Post details: Bicentennial Man


Permalink 12:12:26 pm, Categories: Review, Film, 476 words   English (UK)

Bicentennial Man


This is an Asimov story about robots. In fact our lead Andrew Martin's first act when he arrives in the Martin household is to give a presentation on the 3 laws of robotics.

I've not read either of the stories that gave rise to Bicentennial Man, but I have read a lot of Asimov's robot stories, and it's clear to me that the ending of this film makes no sense whatsoever.

In order to acheive his dream of being recognised as human, Andrew has Rupert replace his circulatory fluids, with new fluids that will degrade his inner workings and cause him to age. To give him an vague but finite lifespan. He asks Rupert to do this, knowing that it will damage him and eventually cause him to cease functioning. His reasons for doing this are entirely personal and they do not come about from a need to avoid harming another human, or from any orders given to him.

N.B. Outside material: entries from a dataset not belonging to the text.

import Summits.QuantumFields.BalabanUV.T4Continuum.Support.NE3SmoothLiftFlat
import Summits.QuantumFields.BalabanUV.T4Continuum.Support.NE3FramePotGauge
import Summits.QuantumFields.BalabanUV.T4Continuum.Support.NE3TangentFlatStructure
import Summits.QuantumFields.BalabanUV.T4Continuum.Support.NE3CoarseInterpolant
import Summits.QuantumFields.BalabanUV.T4Continuum.Support.ReplicationRightInverse
import HarnessLib

/-!
# T⁴ programme, node NE3 — route Π, row Π-R («SMOOTH RIGHT INVERSE», D-ne3p1-g24-1 §6), file Π-R♭-3: THE EXACT, LOCAL, SMOOTH RIGHT
# INVERSE OF THE LINEARISED k-FOLD AVERAGE AT THE FLAT BACKGROUND — `cpushIter L j 1 (smoothRightInverse L j φ) = φ`

NE3 (node U1b) formalisation swarm, leaf seat `b2b-balaban-t4-ne3-formalise-leaf-01` (gen 7); design finding D-ne3leaf01g7-1 (`HOME/CLAIMS.log` l.21412,
memo `HOME/b2b-balaban-t4-ne3-formalise-leaf-01/g7/PI-R-DESIGN-leaf01g7.md` v2).  THE MECHANISM (all BY NAME): at the flat background the
`(j+1)`-fold push-forward is the `(j+1)`-fold iterate of the contour average (`NE3TangentNoGoFlat.cpush_flat`, `cavg_flat`), which is the straight
`(j+1)`-fold average minus the coboundary of the accumulated frame potential (`NE3TangentFlatStructure.iterate_Tcoarse_eq`:
`(Tcoarse L)^[k] Y = (Qcoarse L)^[k] Y − dPot (framePot L k Y)`); the straight k-fold average is the single-scale straight-line average over
`M = L^k`-blocks (Literature `B7Prop4Flat.linQIter_eq_linQ_pow`), which reproduces the datum from the smooth lift (Π-R♭-2
`NE3SmoothLiftFlat.linQ_smoothLift`); and the contour average maps a coboundary to the coboundary of the corner-restricted potential
(`NE3FramePotGauge.iterate_Tcoarse_dPot`).  Hence **`smoothRightInverse L j φ := smoothLift M φ + dPot (interp M univ (framePot L (j+1) (smoothLift M φ)))`**,
`M = L^{j+1}`: the smooth lift plus the CURL-FREE pure-gauge corrector interpolating the frame potential (H3 `NE3CoarseInterpolant.interp_corner`), and
**`cpushIter_flat_smoothRightInverse : cpushIter L j 1 (smoothRightInverse L j φ) = φ`** — an exact right inverse that is LOCAL (block + cube
stencil), linear, and (Π-R♭-4, next) tent-smooth: the lift vanishes on every block face and the corrector has zero curl.

CONTENT ([folklore]; 0 sorry; ONE data def `smoothRightInverse`): §1 `Tcoarse_add'`, `iterate_Tcoarse_add`, `cpushIter_flat` (`= (Tcoarse L)^[j+1]`),
`iterate_Qcoarse_eq_linQIter`, `iterate_Qcoarse_apply`; §2 the definition and **THE END**.

HONEST FRAMING.  Flat lattice kinematics of OUR objects; Bałaban's non-local minimiser `H` ([B9] Thm 3.12, (45)–(46)) is the TYPE this replaces at
`W = 1` only; the owner's SHAPE `SmoothLift` (Π-R) is NOT yet discharged (the four bounds are Π-R♭-4; curved `W` is Π-R-W); (P♮)_W, T-E_w and **NE3 are
NOT proved**; spine PROVED 0∕9; finite T⁴ rung (B)+1 — NOT infinite volume, NOT mass gap, NOT `BetaPertH`, NOT Clay.  PLACEMENT:
`Summits/QuantumFields/BalabanUV/`.  HONEST DEPENDENCY (cell page 1): continuum YM on T⁴ ⇐ BetaPertH ∧ nine spine estimates (0/9 proved); BetaPertH ⇐ (D1) ∧
(D4) ∧ CAP+tail; G-an2-4 gates asym, D1 and NE2/3/4.
-/

set_option autoImplicit false

open scoped BigOperators Matrix.Norms.L2Operator
open Finset

namespace Summit.QuantumFields.BalabanUV.T4Continuum.NE3SmoothRightInverseFlat

open Literature.MathematicalPhysics.QuantumFieldTheory.Balaban1983to89
open B7Prop1Explicit B7Prop2Explicit
open B7Prop3Flat (linQ)
open B7Prop4Flat (linQIter linQIter_succ linQIter_eq_linQ_pow)
open AveragingDeficitMultiLevelPrep (cpush)
open AveragingDeficitChartCalculus (cavg)
open BlockAveragePushDirSplit (flat)
open SmoothRefineNeutral (Tcoarse)
open SmoothRefineInterp (interp)
open NE3TangentNoGoWords (dPot)
open NE3TangentNoGoFlat (cpush_flat cavg_flat)
open NE3TangentFlatPush (Tside_add)
open NE3TangentFlatStructure (Qcoarse framePot iterate_Tcoarse_eq')
open NE3FramePotGauge (iterate_Tcoarse_dPot)
open NE3CoarseInterpolant (interp_corner)
open ReplicationRightInverse (cpushIter)
open NE3SmoothLiftFlat (smoothLift linQ_smoothLift)

noncomputable section

variable {d : ℕ} {n : Type*} [Fintype n] [DecidableEq n]

/-! ## §1 The tower at the flat background -/

/-- The contour average read on the coarse lattice is additive. [folklore] -/
theorem Tcoarse_add' (L : ℕ) (A B : Site d → Fin d → Matrix n n ℂ) :
    Tcoarse L (A + B) = Tcoarse L A + Tcoarse L B := by
  funext z κ
  show SmoothRefineNeutral.Tcoarse L (A + B) z κ = _
  simp only [Tcoarse, Pi.add_apply, Tside_add]

/-- … and so is its `k`-fold iterate. [folklore] -/
theorem iterate_Tcoarse_add (L : ℕ) : ∀ (k : ℕ) (A B : Site d → Fin d → Matrix n n ℂ),
    (Tcoarse L)^[k] (A + B) = (Tcoarse L)^[k] A + (Tcoarse L)^[k] B
  | 0, _, _ => rfl
  | k + 1, A, B => by
      rw [Function.iterate_succ_apply, Function.iterate_succ_apply, Function.iterate_succ_apply, Tcoarse_add', iterate_Tcoarse_add L k]

/-- **AT THE FLAT BACKGROUND THE `(j+1)`-FOLD PUSH-FORWARD IS THE `(j+1)`-FOLD ITERATED CONTOUR AVERAGE**:
`cpushIter L j 1 Y = (Tcoarse L)^[j+1] Y` (`L ≥ 1`; `cpush_flat`, `cavg_flat` along the tower). [folklore] -/
theorem cpushIter_flat {L : ℕ} (hL : 1 ≤ L) :
    ∀ (j : ℕ) (Y : Site d → Fin d → Matrix n n ℂ), cpushIter L j (flat (d := d) (n := n)) Y = (Tcoarse L)^[j + 1] Y
  | 0, Y => by
      show cpush L flat Y = _
      rw [cpush_flat L hL]; rfl
  | j + 1, Y => by
      show cpushIter L j (cavg L flat) (cpush L flat Y) = _
      rw [cavg_flat, cpush_flat L hL, cpushIter_flat hL j, ← Function.iterate_succ_apply]

/-- The `k`-fold straight average is the composed linear part: `(Qcoarse L)^[k] Y = linQIter L Y k`. [folklore] -/
theorem iterate_Qcoarse_eq_linQIter (L : ℕ) : ∀ (k : ℕ) (Y : Site d → Fin d → Matrix n n ℂ), (Qcoarse L)^[k] Y = linQIter L Y k
  | 0, _ => rfl
  | k + 1, Y => by
      rw [Function.iterate_succ_apply', iterate_Qcoarse_eq_linQIter L k Y]
      funext z κ
      rw [linQIter_succ]; rfl

/-- … hence the single-scale straight-line average over `L^k`-blocks (Literature `linQIter_eq_linQ_pow`). [folklore] -/
theorem iterate_Qcoarse_apply (L k : ℕ) (Y : Site d → Fin d → Matrix n n ℂ) (z : Site d) (κ : Fin d) :
    (Qcoarse L)^[k] Y z κ = linQ (L ^ k) Y (((L ^ k : ℕ) : ℤ) • z) κ := by
  rw [iterate_Qcoarse_eq_linQIter, linQIter_eq_linQ_pow]

/-! ## §2 The right inverse -/

/-- **THE SMOOTH RIGHT INVERSE** of the `(j+1)`-fold linearised average at the flat background: the smooth lift at scale `M = L^{j+1}` plus the
curl-free pure-gauge corrector interpolating the lift's accumulated frame potential. [folklore] -/
def smoothRightInverse (L j : ℕ) (φ : Site d → Fin d → Matrix n n ℂ) : Site d → Fin d → Matrix n n ℂ :=
  smoothLift (L ^ (j + 1)) φ
    + dPot (interp (L ^ (j + 1)) Finset.univ (framePot L (j + 1) (smoothLift (L ^ (j + 1)) φ)))

/-- **EXACT RIGHT INVERSE**: `cpushIter L j 1 (smoothRightInverse L j φ) = φ` (`L ≥ 2`, any `j`, any coarse `φ`). [folklore] -/
theorem cpushIter_flat_smoothRightInverse {L : ℕ} (hL : 2 ≤ L) (j : ℕ) (φ : Site d → Fin d → Matrix n n ℂ) :
    cpushIter L j (flat (d := d) (n := n)) (smoothRightInverse L j φ) = φ := by
  have hL1 : 1 ≤ L := by omega
  have hM1 : 1 ≤ L ^ (j + 1) := Nat.one_le_pow _ _ hL1
  have hM2 : 2 ≤ L ^ (j + 1) := by
    calc 2 ≤ L := hL
      _ = L ^ 1 := (pow_one L).symm
      _ ≤ L ^ (j + 1) := Nat.pow_le_pow_right (by omega) (by omega)
  set A := smoothLift (L ^ (j + 1)) φ with hA
  set G := framePot L (j + 1) A with hG
  unfold smoothRightInverse
  rw [← hA, ← hG, cpushIter_flat hL1, iterate_Tcoarse_add, iterate_Tcoarse_eq' hL1 (j + 1) A, iterate_Tcoarse_dPot hL1 (j + 1)]
  funext z κ
  simp only [Pi.add_apply]
  -- the straight part reproduces `φ`
  have hQ : (Qcoarse L)^[j + 1] A z κ = φ z κ := by
    rw [iterate_Qcoarse_apply, hA, linQ_smoothLift hM2]
  -- the corrector's corner values are the frame potential
  have hcorner : (fun w => interp (L ^ (j + 1)) Finset.univ G (((L : ℤ) ^ (j + 1)) • w)) = G := by
    funext w
    have h := interp_corner hM1 Finset.univ G w
    rwa [show (((L ^ (j + 1) : ℕ) : ℤ)) = (L : ℤ) ^ (j + 1) by push_cast; ring] at h
  rw [hQ, hcorner, ← hG, sub_add_cancel]

end

end Summit.QuantumFields.BalabanUV.T4Continuum.NE3SmoothRightInverseFlat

3. A robot must protect its own existence as long as such protection does not conflict with the First or Second Law.

Finally at the end of the film, after Andrew has passed away. Portia asks Galatea to unplug her from the life support machines. In fact she orders Galatea to do it.

1. A robot may not injure a human being or, through inaction, allow a human being to come to harm.

Both of these occurences in the film show robots with Asimovian positronic brains contravening the laws of robotics.

It's just not possible in a world consistent with Asimov's vision.

The more I think about it, the more it riles.

I'm going to have to go and lie down.